Inflammation is the body's reaction to the invasion of an infectious agent, antigen challenge, physical, chemical or traumatic injury. Besides, a great quantity of distant events occurs during inflammation. These include: acute phase reactants and complement components (trough the liver) synthesis; fever caused by pyrogens that act on the hypothalamus; and systemic immunity, resulting this last one by activating lymphocytes in lymphoid peripheral tissues.
Due to its complex form and the great number of factors taking place in all the stages, inflammation is considered like a number of continuous events that overlap and not like a sequential process that follows step by step, in spite of all our efforts to define it and understand it as such.
The inflammatory process does not place by itself.

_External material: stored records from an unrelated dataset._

/-!
# The henselization is henselian (Kuhlmann 2010, §1.1) — discharge of `Kuhlmann2010HenselizationIsHenselian`

Topic: `Literature/AlgebraicGeometry/Resolution` (valued function fields). D-0014 keeps
`Literature/` sorry-free by stating cited results as named facts `def X : Prop`; this sibling
of `Henselization.lean` PROVES its named fact `Kuhlmann2010HenselizationIsHenselian`:

* `Kuhlmann2010HenselizationIsHenselian_holds` — for `Ω` algebraically closed, `V` a
  valuation ring of `Ω` and `E ≤ Ω`, the henselization `E^h = henselization V E` (the
  decomposition field of `V ∩ E^sep` in `E^sep|E`) valued by `V ∩ E^h` is a henselian field
  (`IsHenselianField`: the valuation ring extends uniquely to every algebraic extension),

following F.-V. Kuhlmann, *Elimination of ramification I*, Trans. AMS 362 (2010), §1.1:

> Take a valued field `(K,v)` and fix an extension of the valuation `v` to the
> separable-algebraic closure `K^sep` of `K`. Then … the henselization `K^h` of `(K,v)` (with
> respect to the chosen extension of `v`) [is] the decomposition field … of the extension
> `(K^sep|K,v)`. Since all extensions of the valuation `v` from `K` to `K^sep` are conjugate
> (i.e., are obtained from each other by composing with an automorphism of `K^sep|K`), these
> fields are unique up to valuation preserving isomorphism. … If `K^h = K`, then `(K,v)` is
> called henselian. This holds if and only if the extension of `v` from `K` to every algebraic
> extension field is unique.

For the proofs Kuhlmann refers to "[En], [R], [W], [Z–S]" (§2.1); we follow N. Bourbaki,
*Algèbre commutative*, Ch. VI §8 no. 6 — Cor. 1 of Prop. 7, the conjugation theorem, PROVED in
`ValuationConjugation.lean` (`exists_smul_eq_of_isGalois`), and Cor. 2 (purely inseparable
extensions) — and infinite Galois theory (Mathlib, `InfiniteGalois.fixingSubgroup_fixedField`).

## Proof architecture (`Kuhlmann2010HenselizationIsHenselian_holds`)

Write `E^sep = separableClosure E Ω`, `Γ = Gal(E^sep|E)`, `D ≤ Γ` the decomposition group of
`V ∩ E^sep`, `E^h = Fix(D)`.

1. `isClosed_decompositionGroup`: `D` is closed for the Krull topology (`D = ⋂ₓ {σ | x ∈ V ↔
   σ x ∈ V}`, each set clopen — a union of cosets of the open stabiliser of `x`,
   `stabilizer_isOpen_of_isIntegral`; the argument of Neukirch, ANT II §9, as run for ideals in
   `Literature.NumberTheory.GaloisRepresentations.isClosed_setOf_smul_mem_of_isOpen_stabilizer`),
   hence `Gal(E^sep|E^h) = D` by the Galois correspondence for closed subgroups
   (`InfiniteGalois.fixingSubgroup_fixedField`): `mem_decompositionGroup_of_forall_apply_eq`.
2. `mem_iff_mem_of_mem_separableClosure` — **uniqueness on `E^sep`**: if a valuation ring `W`
   of `Ω` agrees with `V` on `E^h`, it agrees with `V` on `E^sep`. Indeed `W ∩ E^sep` and
   `V ∩ E^sep` lie over the same valuation ring of `E^h`, so by the conjugation theorem
   (`exists_smul_eq_of_isGalois` of `ValuationConjugation.lean`, Bourbaki VI §8 no. 6 Cor. 1,
   applied to the Galois extension `E^sep|E^h`) `V ∩ E^sep = τ • (W ∩ E^sep)` for some
   `τ ∈ Gal(E^sep|E^h) = D`; as `τ` stabilises `V ∩ E^sep`, `W ∩ E^sep = V ∩ E^sep`.
3. `mem_iff_mem_of_isIntegral` — **purely inseparable lift** (Bourbaki VI §8 no. 6, Cor. 2):
   every `x` algebraic over `E` has a power `x^m`, `m = p^n ≥ 1`, in `E^sep`
   (`exists_pow_mem_separableClosure`, separable contraction of the minimal polynomial), and
   `x ∈ W ↔ x^m ∈ W` for a valuation ring; so `W` agrees with `V` on all of `E`'s algebraic
   closure in `Ω`.
4. Assembly: an algebraic extension `L` of `E^h` embeds into `Ω` over `E^h`
   (`IsAlgClosed.lift`); a valuation ring `O` of `L` over `V ∩ E^h` extends along the embedding
   to a valuation ring `W` of `Ω` (Chevalley, Mathlib `IsLocalRing.exists_factor_valuationRing`)
   with `O = W ∩ L` because valuation rings are maximal for domination
   (`eq_of_le_of_inv_mem`); by 3, `x ∈ O ↔ φ(x) ∈ V`, independently of `O`. Hence any two such
   `O₁`, `O₂` coincide.

## References

* F.-V. Kuhlmann, *Elimination of ramification I: The generalized stability theorem*, Trans.
  Amer. Math. Soc. 362 (2010) 5697–5727 = arXiv:1003.5678, §1.1 and Lemma 2.3. [Kuhlmann2010]
* N. Bourbaki, *Algèbre commutative, Chapitres 5 à 7* (Hermann 1975; Springer 2006), Ch. VI
  §8 no. 6, Prop. 7, Cor. 1 and Cor. 2 (p. 139 of the Springer reprint). [BourbakiAC5to7]

## Rendering notes

* Everything is stated in the ambient rendering of `Henselization.lean` (`Ω : Type u`, one
  universe, as the named fact quantifies over `Ω L : Type u`).
* What is NOT here: the other named facts of `Henselization.lean`
  (`Kuhlmann2010ExtensionsConjugate` — immediate from `exists_smul_eq_of_isGalois` —,
  `Kuhlmann2010HenselizationImmediate`, `Kuhlmann2010HenselizationUniversal`,
  `Kuhlmann2010DefectlessIffHenselization`).
-/

noncomputable section
import Mathlib
import HarnessLib

/-!
# Stub `stub_aeOrbitMem` of the line `SketchIdeator5`
# (crux `WazewskiBlock.UniformGalerkinTrap`, stmt-AnomalousDissipation-10352)

Sorry-free discharge of the registered abstract stub `stub_aeOrbitMem` of the lead's skeleton
(`Cruxes/UniformGalerkinTrap/Lines/SketchIdeator5.lean`): an invariant probability law of a semiflow carried by a
closed set `K` (`μ Kᶜ = 0`) has `μ`-a.e. forward orbit inside `K` for ALL times `t ≥ 0`.

**Proof.**  For a fixed time `t ≥ 0`, invariance `μ.map (φ t) = μ` transports `μ Kᶜ = 0` to `μ`-a.e.
`φ t x ∈ K` (`MeasureTheory.ae_of_ae_map`; no measurability of `K` is needed).  Countably many null sets
(`MeasureTheory.ae_all_iff` over `ℚ`) give `μ`-a.e. `x` with `φ q x ∈ K` for every rational `q ≥ 0`.  For such an
`x` the set `[0,∞) ∩ {s | φ s x ∈ K}` is closed (`ContinuousOn.preimage_isClosed_of_isClosed`, orbit continuity on
`[0,∞)` and closedness of `K`) and contains the nonnegative rationals, which accumulate at every `t ≥ 0` from the
right (`exists_rat_btwn`), hence it contains every `t ≥ 0`.  Pure measure theory / topology. [folklore]
-/

noncomputable section

-- `Summit.<Summit>.<Problem>` is the tree's mandated summit-side namespace (CONVENTIONS §2); deliberate duplicate.
set_option linter.dupNamespace false

namespace Summit.AnomalousDissipation.AnomalousDissipation.Theorems.UniformGalerkinTrap.Mane

open MeasureTheory Set Filter Topology

/-- **One fixed time.** If the time-`t` map is measurable and preserves `μ`, and `μ Kᶜ = 0`, then `μ`-a.e.
`φ t x ∈ K` (pull back the co-null set `K` along `φ t` through `μ.map (φ t) = μ`). [folklore] -/
theorem ae_mem_of_map_eq {X : Type*} [MeasurableSpace X] {φ : ℝ → X → X} {μ : Measure X} {K : Set X}
    {t : ℝ} (hmeas : Measurable (φ t)) (hinv : μ.map (φ t) = μ) (hK : μ Kᶜ = 0) :
    ∀ᵐ x ∂μ, φ t x ∈ K := by
  have h : ∀ᵐ y ∂(μ.map (φ t)), y ∈ K := by
    rw [hinv]
    exact Filter.eventually_mem_set.2 (mem_ae_iff.2 hK)
  exact ae_of_ae_map hmeas.aemeasurable h

/-- **All nonnegative rational times at once.** Under measurability and invariance of the time-`t` maps (`t ≥ 0`)
and `μ Kᶜ = 0`, `μ`-a.e. `x` satisfies `φ q x ∈ K` for every rational `q ≥ 0` (countable union of null sets).
[folklore] -/
theorem ae_forall_rat_mem {X : Type*} [MeasurableSpace X] {φ : ℝ → X → X} {μ : Measure X} {K : Set X}
    (hmeas : ∀ t : ℝ, 0 ≤ t → Measurable (φ t)) (hinv : ∀ t : ℝ, 0 ≤ t → μ.map (φ t) = μ)
    (hK : μ Kᶜ = 0) : ∀ᵐ x ∂μ, ∀ q : ℚ, 0 ≤ (q : ℝ) → φ q x ∈ K := by
  refine ae_all_iff.2 fun q => ?_
  by_cases hq : 0 ≤ (q : ℝ)
  · filter_upwards [ae_mem_of_map_eq (hmeas q hq) (hinv q hq) hK] with x hx
    exact fun _ => hx
  · exact Eventually.of_forall fun x h => absurd h hq

/-- **From rational to all times along one orbit.** If an orbit `s ↦ φ s x` is continuous on `[0,∞)`, `K` is closed
and `φ q x ∈ K` for every rational `q ≥ 0`, then `φ t x ∈ K` for every real `t ≥ 0`: the good nonnegative times
form a closed set containing a set accumulating at `t` from the right. [folklore] -/
theorem mem_of_forall_rat_mem {X : Type*} [TopologicalSpace X] {φ : ℝ → X → X} {K : Set X} {x : X}
    (hcont : ContinuousOn (fun t => φ t x) (Set.Ici 0)) (hKc : IsClosed K)
    (hx : ∀ q : ℚ, 0 ≤ (q : ℝ) → φ q x ∈ K) {t : ℝ} (ht : 0 ≤ t) : φ t x ∈ K := by
  have hA : IsClosed (Ici (0 : ℝ) ∩ (fun s => φ s x) ⁻¹' K) :=
    hcont.preimage_isClosed_of_isClosed isClosed_Ici hKc
  have htA : t ∈ closure (Ici (0 : ℝ) ∩ (fun s => φ s x) ⁻¹' K) := by
    rw [Metric.mem_closure_iff]
    intro ε hε
    obtain ⟨q, htq, hqt⟩ := exists_rat_btwn (show t < t + ε by linarith)
    refine ⟨q, ⟨mem_Ici.2 (ht.trans htq.le), hx q (ht.trans htq.le)⟩, ?_⟩
    rw [Real.dist_eq, abs_sub_comm, abs_of_pos (by linarith)]
    linarith
  rw [hA.closure_eq] at htA
  exact htA.2

/-- **A.e. forward orbits of an invariant law carried by a closed set stay in it.** For a semiflow `φ` with measurable
time-`t` maps and forward orbits continuous on `[0,∞)`, a `φ`-invariant probability measure `μ` and a closed `K` with
`μ Kᶜ = 0`: `μ`-a.e. `x` has `φ_t x ∈ K` for all `t ≥ 0` (rational times by invariance, countably many null sets; all
times by orbit continuity and closedness). [folklore] -/
theorem stub_aeOrbitMem :
    ∀ {X : Type*} [TopologicalSpace X] [MeasurableSpace X] (φ : ℝ → X → X) (μ : Measure X)
      [IsProbabilityMeasure μ] (K : Set X),
      (∀ t : ℝ, 0 ≤ t → Measurable (φ t)) → (∀ x, φ 0 x = x) →
      (∀ x, ContinuousOn (fun t => φ t x) (Set.Ici 0)) →
      (∀ t : ℝ, 0 ≤ t → μ.map (φ t) = μ) → IsClosed K → μ Kᶜ = 0 →
      ∀ᵐ x ∂μ, ∀ t : ℝ, 0 ≤ t → φ t x ∈ K := by
  intro X _ _ φ μ _ K hmeas _ hcont hinv hKc hK
  filter_upwards [ae_forall_rat_mem hmeas hinv hK] with x hx
  intro t ht
  exact mem_of_forall_rat_mem (hcont x) hKc hx ht

end Summit.AnomalousDissipation.AnomalousDissipation.Theorems.UniformGalerkinTrap.Mane

end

This one presents complex interactions with other elements. Inflammation is a mechanism that is integrated and self-regulated, where pro-inflammatory substances are released and anti-inflammatory ones tend to balance them.
The mediators released during the inflammatory process perpetuate the inflammatory response and are responsible of the clinical signs that are associated to inflammation, including pain and fever. Inflammation mediators are created from cells as well as from fluids that reach the site of injury cell trough the blood. Leucocytes are a great source of a variety of chemical mediators during inflammation. These cells, as well as other cells that are injured and finally die, either initial injury or subsequent inflammation, perpetrate the inflammatory response.

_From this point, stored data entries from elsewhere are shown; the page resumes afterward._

import Summits.MatrixMultiplication.MatrixMultiplication.Theorems.AbelianSTPPCensusFP2Defs

/-!
# Rule FPq-cyc of the abelian STPP census: Pollard fibred over a prime-order subgroup with CYCLIC quotient of any order `q` (`FPQ.AdmC`)

Cell mm-stpp (rung F-M1), theory lane «past the walls» (seat mm-stpp-theory, gen 18).  Definitions only (no checker, no claim).

At an order `M = q·p` with `p` prime, a finite abelian group `H` of order `M` has a subgroup `P` of order `p`; when `q` is squarefree the
quotient `H ⧸ P` is cyclic of order `q` (every abelian group of squarefree order is cyclic), i.e. there is an additive surjection
`lab : H → ℤ/q` with kernel `P`.  With `X = ⋃ (B_j − A_j)`, `Y = ⋃ (C_k − B_k)`, `Z′ = ⋃ (C_i − A_i)` (tree `diffUnion`; `r_{X,Y} = b_i` on
`C_i − A_i`) and their class counts `x, y, z : ℤ/q → ℕ`, the target class `c ∈ ℤ/q` (`W = z c` points of `Z′`) is fed by the `q` class pairs
`(X_g, Y_{c−g})`, all of whose sums have class `c`; Pollard's theorem holds inside every coset pair (`P ≅ ℤ/p`).  `FPQ.TargetOKC` collects, for one
target class, the consequences proved for an arbitrary family of coset representatives in `AbelianSTPPCensusFPQCore` (p710111):
* (F1) for all levels `τ_g ≤ min(x_g, y_{c−g})`: `Σ_g τ_g·min(p, x_g + y_{c−g} − τ_g) ≤ W·min(T, cap) + T·(p − W)`, `T = Σ_g τ_g` (`FPQ.sum_pairFloor_le`);
* (F2) `vmin·W ≤ Σ_g x_g·y_{c−g}` (`FPQ.vmin_mul_card_le`);  (F3) `W ≥ 1 → vmin ≤ Σ_g min(x_g, y_{c−g})` (`FPQ.vmin_le_sum_min`);
* (PH) `W ≥ 1 → Σ_g (x_g + y_{c−g} − p)₊ ≤ cap` (`FPQ.sum_excess_le`);  and `W ≤ p`.
`FPQ.FormOKC` = totals + class sizes `≤ p` + every target class; `FPQ.AdmC q M a b c` = IF `M = q·p` with `p` prime THEN for all letter lower
bounds some `(x, y, z)` passes form B (`X, Y → Z′`, values `b`), form A (`−Z′, X → −Y`, values `a`, the rotated family `(C, A, B)`) and form C
(`Y, −Z′ → −X`, values `c`, the rotated family `(B, C, A)`) — the class counts of `−S` being those of `S` at the negated classes.  This is the
`q`-class generalisation of `FP2.FP2Adm` (`q = 2`) and `FP4.FP4Adm` (`q = 4`, where also the non-cyclic quotient is needed); soundness for every
squarefree `q` is `AbelianSTPPCensusFPQCycSound`.  A certificate against `AdmC` is a refutation of the EXISTENCE of class-count functions on
`ℤ/q` — for `q ≥ 25` necessarily position-aware (HOME/mm-stpp-theory/FPQ-NOTE.md §§4, 7); none is in this file.
WHAT THIS IS NOT: no claim, no checker, no census number, no `ω` statement; vacuous unless `M = q·p` with `p` prime.
-/

set_option linter.dupNamespace false -- `MatrixMultiplication.MatrixMultiplication` (summit = problem, D-0017)
set_option autoImplicit false

namespace Summit.MatrixMultiplication.MatrixMultiplication.Theorems

open Finset

namespace FPQ

variable (q : ℕ) [NeZero q]

/-- One TARGET CLASS `c` of a letter form with classes indexed by `ℤ/q`: summand class counts `u, v` (pairs `(u_g, v_{c−g})`), `W` target
points in class `c` with `r`-values in `[vmin, cap]`, cosets of size `p`: `W ≤ p`; (F1) the `q` Pollard floors (tree `FP2.pairFloor`) at any
admissible levels jointly below the ceiling `W·min(T, cap) + T·(p − W)`; (F2) mass; (F3) pointwise; (PH) pigeonhole (shape-level predicate,
no claim). [original] -/
def TargetOKC (p cap vmin : ℕ) (u v : ZMod q → ℕ) (c : ZMod q) (W : ℕ) : Prop :=
  W ≤ p ∧
  (∀ τ : ZMod q → ℕ, (∀ g, τ g ≤ u g ∧ τ g ≤ v (c - g)) →
    ∑ g, FP2.pairFloor p (u g) (v (c - g)) (τ g) ≤ W * min (∑ g, τ g) cap + (∑ g, τ g) * (p - W)) ∧
  vmin * W ≤ ∑ g, u g * v (c - g) ∧
  (1 ≤ W → vmin ≤ ∑ g, min (u g) (v (c - g))) ∧
  (1 ≤ W → ∑ g, (u g + v (c - g) - p) ≤ cap)

/-- One LETTER FORM `U + V → W′` with classes indexed by `ℤ/q`: totals `SU, SV, SW`, summand classes of size `≤ p`, every target class
`TargetOKC` (shape-level predicate, no claim). [original] -/
def FormOKC (p cap vmin SU SV SW : ℕ) (u v w : ZMod q → ℕ) : Prop :=
  ∑ g, u g = SU ∧ ∑ g, v g = SV ∧ ∑ g, w g = SW ∧ (∀ g, u g ≤ p) ∧ (∀ g, v g ≤ p) ∧
  ∀ c, TargetOKC q p cap vmin u v c (w c)

variable {N : ℕ}

/-- **Rule FPq-cyc (Pollard fibred over a prime-order subgroup with cyclic quotient `ℤ/q`), shape form.**  At an order `M = q·p` with `p`
prime, for every choice of lower bounds `va ≤ a_i`, `vb ≤ b_i`, `vc ≤ c_i`, there are class counts `x, y, z : ℤ/q → ℕ` of `X = ⋃(B − A)`,
`Y = ⋃(C − B)`, `Z′ = ⋃(C − A)` passing form B (`X, Y → Z′`, values `b`), form A (`−Z′, X → −Y`, values `a`; rotated family `(C, A, B)`; the counts of
`−S` are those of `S` at the negated classes) and form C (`Y, −Z′ → −X`, values `c`; rotated family `(B, C, A)`).  Vacuous unless `M = q·p` with `p`
prime.  The shape data of every `IsSTPP` family with non-empty sets in a finite abelian group of order `M` satisfies it whenever `q` is squarefree
(`FPQ.admC_of_isSTPP`, file `AbelianSTPPCensusFPQCycSound`).  No claim by itself. [original] -/
def AdmC (M : ℕ) (a b c : Fin N → ℕ) : Prop :=
  ∀ p : ℕ, M = q * p → p.Prime →
    ∀ va vb vc : ℕ, (∀ i, va ≤ a i) → (∀ i, vb ≤ b i) → (∀ i, vc ≤ c i) →
      ∃ x y z : ZMod q → ℕ,
        FormOKC q p (univ.sup b) vb (pAB a b c) (pBC a b c) (pCA a b c) x y z ∧
        FormOKC q p (univ.sup a) va (pCA a b c) (pAB a b c) (pBC a b c) (fun g => z (-g)) x (fun g => y (-g)) ∧
        FormOKC q p (univ.sup c) vc (pBC a b c) (pCA a b c) (pAB a b c) y (fun g => z (-g)) (fun g => x (-g))

end FPQ

end Summit.MatrixMultiplication.MatrixMultiplication.Theorems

A great variety of mediators have been identified. Great part of them shows slightly different effects, multiple functions and multiple interactions between each other. Almost of them are used during early stages and occasionally during last ones in the inflammatory process. Besides, all of them play an important and poorly defined role in the body's response facing a stimulus or offensive agents.

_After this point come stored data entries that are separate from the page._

import Mathlib.Data.Fintype.BigOperators
import Mathlib.RingTheory.MvPolynomial.WeightedHomogeneous
import Literature.Computability.AlgebraicComplexity.LRPencilOfMatrix
import Summits.ValiantsHypothesis.ValiantsHypothesis.Theorems.RigidMinimalRepsMinimalRepTorusSymmetricStubInitialForm

/-!
# Crux `FreeSubtorus.OrbitDimensionBound` (stmt-ValiantsHypothesis-16133), line `Sketch` —
# stub `stub_initialFormAccumulates`: the initial form along ONE cocharacter

Let `A` be an `m × m` matrix of affine linear forms in the variables `x_{kl}` (`k, l : Fin n`) with
`det A = per_n`, let `μ : Fin n ⊕ Fin n → ℤ` be a cocharacter of the two-sided torus
`T' = (ℂˣ)ⁿ × (ℂˣ)ⁿ`, and let `a, b : Fin m → ℤ` be a SUB-POTENTIAL for `A` along `μ`: a constant sits
at `(i,j)` only if `a i + b j ≤ 0`, the variable `x_{kl}` only if `a i + b j ≤ μ(inl k) + μ(inr l)`,
and `Σ a + Σ b = Σ_q μ q` (the `μ`-weight of every monomial of `per_n`).  Then the INITIAL FORM
`A⁰ i j :=` (the `μ`-weight-`(a i + b j)` component of `A i j`) is again an affine determinantal
representation of `per_n` of the same size, its supports sit inside those of `A`, and it is `μ`-TIGHT
(every constant of `A⁰` at `(i,j)` has `a i + b j = 0`, every variable `x_{kl}` of `A⁰` at `(i,j)` has
`a i + b j = μ(inl k) + μ(inr l)`).

Proof.  This is the SCALAR instance (weights in `ℤ`) of the landed lattice-valued initial-form
identity of `RigidMinimalRepsMinimalRepTorusSymmetricStubInitialForm`: grade `ℂ[x]` by
`w (k,l) = μ(inl k) + μ(inr l) ∈ ℤ`; affine entries and the two sub-potential hypotheses say that
every monomial of `A i j` has weight `≥ a i + b j`
(`InitialForm.le_weight_of_totalDegree_le_one`), so the weight-`(Σ a + Σ b)` component of `det A` is
`det A⁰` (`InitialForm.weightedHomogeneousComponent_det_of_le`, any ordered abelian group of
weights); and `per_n = Σ_π Π_i x_{π i, i}` is weighted-homogeneous of weight
`Σ_i (μ(inl (π i)) + μ(inr i)) = Σ_k μ(inl k) + Σ_l μ(inr l) = Σ_q μ q`, so
`det A⁰ = (per_n)_{Σ μ} = per_n`.  (Białynicki-Birula limit of the gauge class of `A` along `μ`.)

Helper file for the crux (`--supports`); it closes nothing by itself.  Deliberately NOT here: the
lattice-tightness bookkeeping (stub `stub_tightModLatticeLifts`) and the existence of a small
lattice-tight face (stub `stub_smallFace`), which are other files of the line.
-/

-- `Summit.ValiantsHypothesis.ValiantsHypothesis.…` is the tree's mandated single-conjunct layout
-- (Sub = Summit), so the duplicated namespace component is intended.
set_option linter.dupNamespace false

noncomputable section

namespace Summit.ValiantsHypothesis.ValiantsHypothesis.Theorems.FreeSubtorusOrbitDimensionBound

open Matrix MvPolynomial Finset
open Literature.Computability.AlgebraicComplexity LRPencil
open Summit.ValiantsHypothesis.ValiantsHypothesis.Theorems.RigidMinimalRepsMinimalRepTorusSymmetric

/-- **The permanent is `μ`-homogeneous of weight `Σ_q μ q`.** For the scalar grading
`w (k, l) = μ(inl k) + μ(inr l)` of the `n²` variables induced by a cocharacter
`μ : Fin n ⊕ Fin n → ℤ` of the two-sided torus, `per_n = Σ_π Π_i x_{π i, i}` is weighted-homogeneous
of weight `Σ_i (μ(inl (π i)) + μ(inr i)) = Σ_k μ(inl k) + Σ_l μ(inr l) = Σ_q μ q`. [folklore] -/
theorem perPoly_isWeightedHomogeneous_cocharacter (n : ℕ) (μ : Fin n ⊕ Fin n → ℤ)
    (w : Fin n × Fin n → ℤ) (hw : ∀ p, w p = μ (Sum.inl p.1) + μ (Sum.inr p.2)) :
    IsWeightedHomogeneous w (perPoly (Fin n) ℂ) (∑ q, μ q) := by
  unfold perPoly Matrix.permanent
  refine IsWeightedHomogeneous.sum _ _ _ fun π _ => ?_
  have h := IsWeightedHomogeneous.prod Finset.univ
    (fun i : Fin n => Matrix.mvPolynomialX (Fin n) (Fin n) ℂ (π i) i) (fun i => w (π i, i))
    fun i _ => by simpa [Matrix.mvPolynomialX] using isWeightedHomogeneous_X ℂ w (π i, i)
  have e1 : ∑ i, μ (Sum.inl (π i)) = ∑ k, μ (Sum.inl k) :=
    Fintype.sum_equiv π _ _ fun _ => rfl
  have h1 : ∑ i, w (π i, i) = ∑ q, μ q := by
    simp only [hw]
    rw [Finset.sum_add_distrib, e1, Fintype.sum_sum_type]
  rw [h1] at h
  exact h

/-- Registered stub **`stub_initialFormAccumulates`** of the line `Sketch` on the crux
`FreeSubtorus.OrbitDimensionBound`: **the initial form of an affine determinantal representation of
`per_n` along ONE cocharacter with a sub-potential is again an affine determinantal representation of
`per_n`, of the same size, with supports inside the original ones, and tight for that cocharacter.**
Given `A` affine with `det A = per_n`, a cocharacter `μ : Fin n ⊕ Fin n → ℤ` and potentials
`a, b : Fin m → ℤ` with `Λ_{ij} ≠ 0 ⇒ a i + b j ≤ 0`, `(A_{kl})_{ij} ≠ 0 ⇒ a i + b j ≤ μ(inl k) + μ(inr l)`
and `Σ a + Σ b = Σ_q μ q`, the matrix `A⁰ i j :=` (weight-`(a i + b j)` component of `A i j`) for the
grading `x_{kl} ↦ μ(inl k) + μ(inr l)` works: `det A⁰` is the weight-`(Σ μ)` component of
`det A = per_n`, which is `per_n` itself; supports shrink; constants of `A⁰` have weight
`0 = a i + b j` and its variables `x_{kl}` have weight `μ(inl k) + μ(inr l) = a i + b j`.
[cite: Bialynickibirula1973, Thm. 4.1] [cite: LandsbergRessayre2017, §3] -/
theorem stub_initialFormAccumulates :
    ∀ (n m : ℕ) (A : Matrix (Fin m) (Fin m) (MvPolynomial (Fin n × Fin n) ℂ))
    (μ : Fin n ⊕ Fin n → ℤ) (a b : Fin m → ℤ),
    Literature.Computability.AlgebraicComplexity.IsAffineDetRepr
        (Literature.Computability.AlgebraicComplexity.perPoly (Fin n) ℂ) A →
    (∀ i j, Literature.Computability.AlgebraicComplexity.constPart A i j ≠ 0 → a i + b j ≤ 0) →
    (∀ i j (p : Fin n × Fin n),
      Literature.Computability.AlgebraicComplexity.LRPencil.coeffMat A p i j ≠ 0 →
      a i + b j ≤ μ (Sum.inl p.1) + μ (Sum.inr p.2)) →
    ∑ i, a i + ∑ j, b j = ∑ q, μ q →
    ∃ A' : Matrix (Fin m) (Fin m) (MvPolynomial (Fin n × Fin n) ℂ),
      Literature.Computability.AlgebraicComplexity.IsAffineDetRepr
          (Literature.Computability.AlgebraicComplexity.perPoly (Fin n) ℂ) A' ∧
      (∀ i j, (A' i j).support ⊆ (A i j).support) ∧
      (∀ i j, Literature.Computability.AlgebraicComplexity.constPart A' i j ≠ 0 → a i + b j = 0) ∧
      (∀ i j (p : Fin n × Fin n),
        Literature.Computability.AlgebraicComplexity.LRPencil.coeffMat A' p i j ≠ 0 →
        a i + b j = μ (Sum.inl p.1) + μ (Sum.inr p.2)) := by
  intro n m A μ a b hA h0 h1 hsum
  -- the scalar grading induced by the cocharacter `μ`, kept opaque
  obtain ⟨w, hw⟩ : ∃ w : Fin n × Fin n → ℤ, ∀ p, w p = μ (Sum.inl p.1) + μ (Sum.inr p.2) :=
    ⟨_, fun _ => rfl⟩
  -- every monomial of the affine entry `A i j` has weight `≥ a i + b j`
  have hle : ∀ i j d, coeff d (A i j) ≠ 0 → a i + b j ≤ Finsupp.weight w d := fun i j =>
    InitialForm.le_weight_of_totalDegree_le_one w (hA.1 i j)
      (fun h => h0 i j (by rwa [constPart_apply, constantCoeff_eq]))
      fun v h => by
        rw [hw]
        exact h1 i j v (by rwa [coeffMat_apply])
  refine ⟨Matrix.of fun i j => weightedHomogeneousComponent w (a i + b j) (A i j),
    ⟨fun i j => ?_, ?_⟩, fun i j => ?_, fun i j hij => ?_, fun i j v hv => ?_⟩
  · -- affine entries: the support only shrinks
    rw [Matrix.of_apply]
    exact (totalDegree_le_of_support_subset
      (InitialForm.support_weightedHomogeneousComponent_subset w _ _)).trans (hA.1 i j)
  · -- `det A⁰ = (det A)_{Σ μ} = (per_n)_{Σ μ} = per_n`
    rw [← InitialForm.weightedHomogeneousComponent_det_of_le w A a b hle, hsum, hA.2]
    exact (perPoly_isWeightedHomogeneous_cocharacter n μ w hw).weightedHomogeneousComponent_same
  · rw [Matrix.of_apply]
    exact InitialForm.support_weightedHomogeneousComponent_subset w _ _
  · -- tightness of the constants: weight `0 = a i + b j`
    rw [constPart_apply, Matrix.of_apply, constantCoeff_eq] at hij
    have h := weightedHomogeneousComponent_isWeightedHomogeneous (a i + b j) (A i j) hij
    rw [map_zero] at h
    exact h.symm
  · -- tightness of the variables: weight `μ(inl k) + μ(inr l) = a i + b j`
    rw [coeffMat_apply, Matrix.of_apply] at hv
    have h := weightedHomogeneousComponent_isWeightedHomogeneous (a i + b j) (A i j) hv
    rw [Finsupp.weight_single, one_smul, hw] at h
    exact h.symm

end Summit.ValiantsHypothesis.ValiantsHypothesis.Theorems.FreeSubtorusOrbitDimensionBound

Many of these show some type of effect over vascular bed, increasing permeability. Many as well show effects on the white cells behaviour increased its motility, activating its metabolic processing or stimulating phagocytosis.
Mediators include: lysosomal enzymes and other types; granular mediators as histamine and serotonin; eicosanoids or products of the arachidonic acid (AA) metabolism, like prostaglandins, prostacyclin and thromboxanes; platelet activating factor (PAF); reactive oxygen intermediates (ROI); and cytokines such as tumour necrosis factor (TNF), inteleukin-1 (IL-1) and interleukin-6 (IL-6). The role that each of these mediator plays in the inflammatory response varies depending on part of the stage of the inflammation during the mediator is released.
The plasma mediators are important partners in the inflammatory process. The example include: kinins (e.g., bradykinin) released from its precursor forms, after adequately physiologic or pathologic stimulation; complement system and peptides derived from this, released after activation is done either by the classic pathway or the alternative pathway; fibrinopeptides are released during fibrinogen conversion to fibrin, during the coagulation process and eventually proteolysis of fibrin to plasmin.